RECORDS TO USE ->
import Summits.QuantumFields.YangMills.Theorems.BalabanUVNodesN19VarianceOfAnalyticTiltFamily
import Summits.QuantumFields.YangMills.Theorems.BalabanUVNodesN19TameConditionedHellingerLetterAlongK
import Summits.QuantumFields.YangMills.Theorems.BalabanUVNodesN20HellingerRoadOfVarianceAndResponse

/-!
# BalabanUVNodes ∕ node N19 (NE7) — THE TAME REGIME LETTER IS IDLE: the regime-free, ONE-tilt edition of the tame Hellinger letter
# (idea-3's hellinger road, letters (KR)+(V‑b) on the tame side; composed BY NAME from three landed files)

Cell `pub-ymgap` (HUMAN RULING D-0062 Track A ∕ director-ym R399 (3a) second-wave width seats), WIDTH SEAT `pub-ymgap-dag-n19-w4` (node n19 = NE7),
generation g8, CLAIM-1 ∕ INTENT-1 (bus 2026-08-28T10:45Z, INBOX l.36200).  Key item K3⁸ `SpineGivenEndpointR13SepCoPHV` (stmt-QuantumFields-27366,
skeleton of record v6 b4e55110ab73e679, stub 2 `stub_expansion13HV`; payload key K3⁷ stmt-QuantumFields-20544 aside per KEY MAP v2 — this file is Params-free,
hence version-free); filed `--kind proof --supports … --as helper`.  COUNT-NEUTRAL.  THEOREMS ONLY (0 `def`, 0 `instance`, 0 `notation`, 0 `sorry`).
ADDITIVE — imports this seat's g5 p616152 `…N19VarianceOfAnalyticTiltFamily` and g6 p618979 `…N19TameConditionedHellingerLetterAlongK`, and dag-n20-w4 g2's
p612607 `…N20HellingerRoadOfVarianceAndResponse`, BY NAME; modifies nothing, re-declares nothing.

WHY.  The K-summation of record of idea-3's hellinger road on the TAME side — p618979 `affinityDefectLetter_of_tameTilts` (and, downstream BY NAME,
p620730 `…_of_kpMargins`, dag-n20-w5's p622199 `…_of_refreshProcesses_and_tameTilts`, dag-n20-w4's p623082 `…_of_slotDoms_and_kpMargins`, the capstone
p623765) — carries, besides the wild-mass block (V‑a), the radii `Σ_K 1∕r_K < ∞` ((V‑b)) and ONE tilt bound `𝔅`, three more letters per `(K,t)`: TWO tilt
branches `φA`, `φB` (one per run) on the origin disc `closedBall 0 r_K`, and the TAME REGIME `1 − 𝒜_tame ≤ 1∕16` from some `K₀` on.  The regime entered
because the V-side kernel of record (dag-n20-w5's p616874, Padé + bootstrap) reads the tilt branches only through the two ENDPOINT variances, and endpoint
variances alone do not control the interior of the interpolation segment (dag-n20-w4 g2 `exists_endpointVar_le_and_not_uniformVar`; dag-n20-w5's p619159
§3 «the regime cannot be dropped» — for endpoint variances, correct and untouched here).  THIS FILE observes that the origin-disc letter says MORE:
once `r ≥ 2` the disc `closedBall 0 r` contains the `r∕2`-neighbourhood of the whole segment `[0,1]`, so ONE branch `φA` gives the s-UNIFORM variance
letter of p612607 by this seat's p616152 (`uniformVar_le_of_sup_bound_on_segment`, Cauchy estimates disc by disc), and p612607's
`one_sub_affinity_le_var_div_eight` (the midpoint log-convexity defect of the interpolated class free energy — NO bootstrap) turns it into
`1 − 𝒜_tame ≤ 2𝔅∕r²`.  The radius letter `Σ_K 1∕r_K < ∞` the road already carries forces `r_K ≥ 2` off a finite head, where the trivial bound `1 − 𝒜 ≤ 1` is
summable.  Hence the REGIME letter and the SECOND tilt branch are IDLE: the (H) letter follows from the wild-mass block + radii + ONE tilt branch per `(K,t)`.
* §1 ★ `uniformVar_le_of_originDisc_tilt` (ONE class set: origin-disc branch, `r ≥ 2`, `‖φ‖ ≤ 𝔅` ⇒ p612607's `hV` letter VERBATIM with `V := 16𝔅∕r²`) ·
  ★★ `one_sub_affinity_classLaw_le_of_originDisc_tilt` (⇒ `1 − Σ_S √(p_A p_B) ≤ 2𝔅∕r²` — NO regime, ONE branch; cf. p618660's
  `one_sub_affinity_classLaw_le_of_analytic_tilts`: two branches + regime ⇒ `(B_A+B_B)∕(2r²)`).
* §2 ★★ `one_sub_affinity_classLaw_le_wildMass_add_tameTilt` (R2 — p618660 `one_sub_affinity_classLaw_le_wildMass_add_restricted` BY NAME — then §1 on the
  tame set `T ∖ W`: `1 − Σ_T √(p_A p_B) ≤ max(Σ_W A∕Σ_T A, Σ_W B∕Σ_T B) + 2𝔅∕r²`; = p618979 §1 minus `hreg`, minus `φB`).
* §3 ★★★ `affinityDefectLetter_of_tameTilt` (ALONG `K`: wild-mass block + radii + ONE branch per `(K,t)` + ONE bound ⇒ `∃ η ≥ 0, Σ√η_K < ∞, 1 − 𝒜_K(t) ≤ η_K`)
  · ★★ `affinityDefectLetter_of_tameTilts_regimeFree` (DROP-IN: p618979's binder list VERBATIM with `(K₀) (hreg)` DELETED — a consumer removes two arguments)
  · `hellingerRate_of_tameTilt` (the ρ-shape, via p618979 `exists_summable_sqrt_rate`).
* §4 `toy_identicalRuns` (A6: the letters of §2 are jointly inhabited — identical runs, `φ = 0`, `𝔅 = 0`, `r = 2`, and §2 returns `1 − 𝒜 ≤ wild`).
CREDIT.  The road, R2 and the K-summation: idea-3 g10–g14 ∕ CRIT-1 g5; the midpoint-defect calculus and `1 − 𝒜 ≤ V∕8`: dag-n20-w4 g2 (p611539, p612607) —
CONSUMED BY NAME; the disc-by-disc Cauchy estimate: this seat g5 (p614272, p616152); R2 in the tree: this seat g6 (p618660).  New here: the inclusion
`closedBall s (r∕2) ⊆ closedBall 0 r` for `s ∈ [0,1]`, `r ≥ 2`, and the bookkeeping that removes the regime and the second branch from every (H) supplier.
Consumers: dag-n20-w5's capstone `exists_hybridNE7_of_affinityDefectLetter_and_response` ∕ `…_boundedCurrent` take ANY (H) supplier in this ∃-shape — feed §3.

HONEST FRAMING.  [folklore] one-variable complex analysis + finite sums on HYPOTHESIS SHAPES, composed by name.  EVERY remaining letter — the wild masses
with `Σ_K √wm_K < ∞` ((V‑a)), the radii with `Σ_K 1∕r_K < ∞` ((V‑b) = (YG), a two-run statement, UNPRINTED for d = 4), the tilt branch with its bound `𝔅`
((KR) on tame components) — is a HYPOTHESIS produced by nobody, NOT asserted here; what moves is one letter OFF the list (the regime) and one branch (φB),
nothing else; NO estimate of Bałaban's programme is proved; nothing of Bałaban's asserted or instantiated (no `Provisos₁₃SepCoPH` tuple — K0⁷ OPEN);
(R′), (R‑c) untouched; NE7 ∕ NE7b ∕ NE7c NOT PRINTED as two-run statements for d = 4 and NOT proved; N19 ∕ N20 NOT discharged; K3⁸ ∕ K3⁷ OPEN, not claimed;
no summit statement is proved by this seat; counts UNMOVED (typed 28∕28 · discharged 5∕27, A 5∕28).  One finite four-torus programme at fixed ε — NOT ℝ⁴,
NOT infinite volume, NOT OS, NOT a mass gap, NOT the Clay problem (R4 closes the conditional finite-𝕋⁴ rung `BalabanLadder.UV` only).  0 `def`; 0 `sorry`;
standard axioms; no cite tags.
-/

noncomputable section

WORK TASK ->
Your answer should consist of copies of the lines above that include the string "stmt".

WRITTEN SOLUTION ->
generation g8, CLAIM-1 ∕ INTENT-1 (bus 2026-08-28T10:45Z, INBOX l.36200).  Key item K3⁸ `SpineGivenEndpointR13SepCoPHV` (stmt-QuantumFields-27366,
skeleton of record v6 b4e55110ab73e679, stub 2 `stub_expansion13HV`; payload key K3⁷ stmt-QuantumFields-20544 aside per KEY MAP v2 — this file is Params-free,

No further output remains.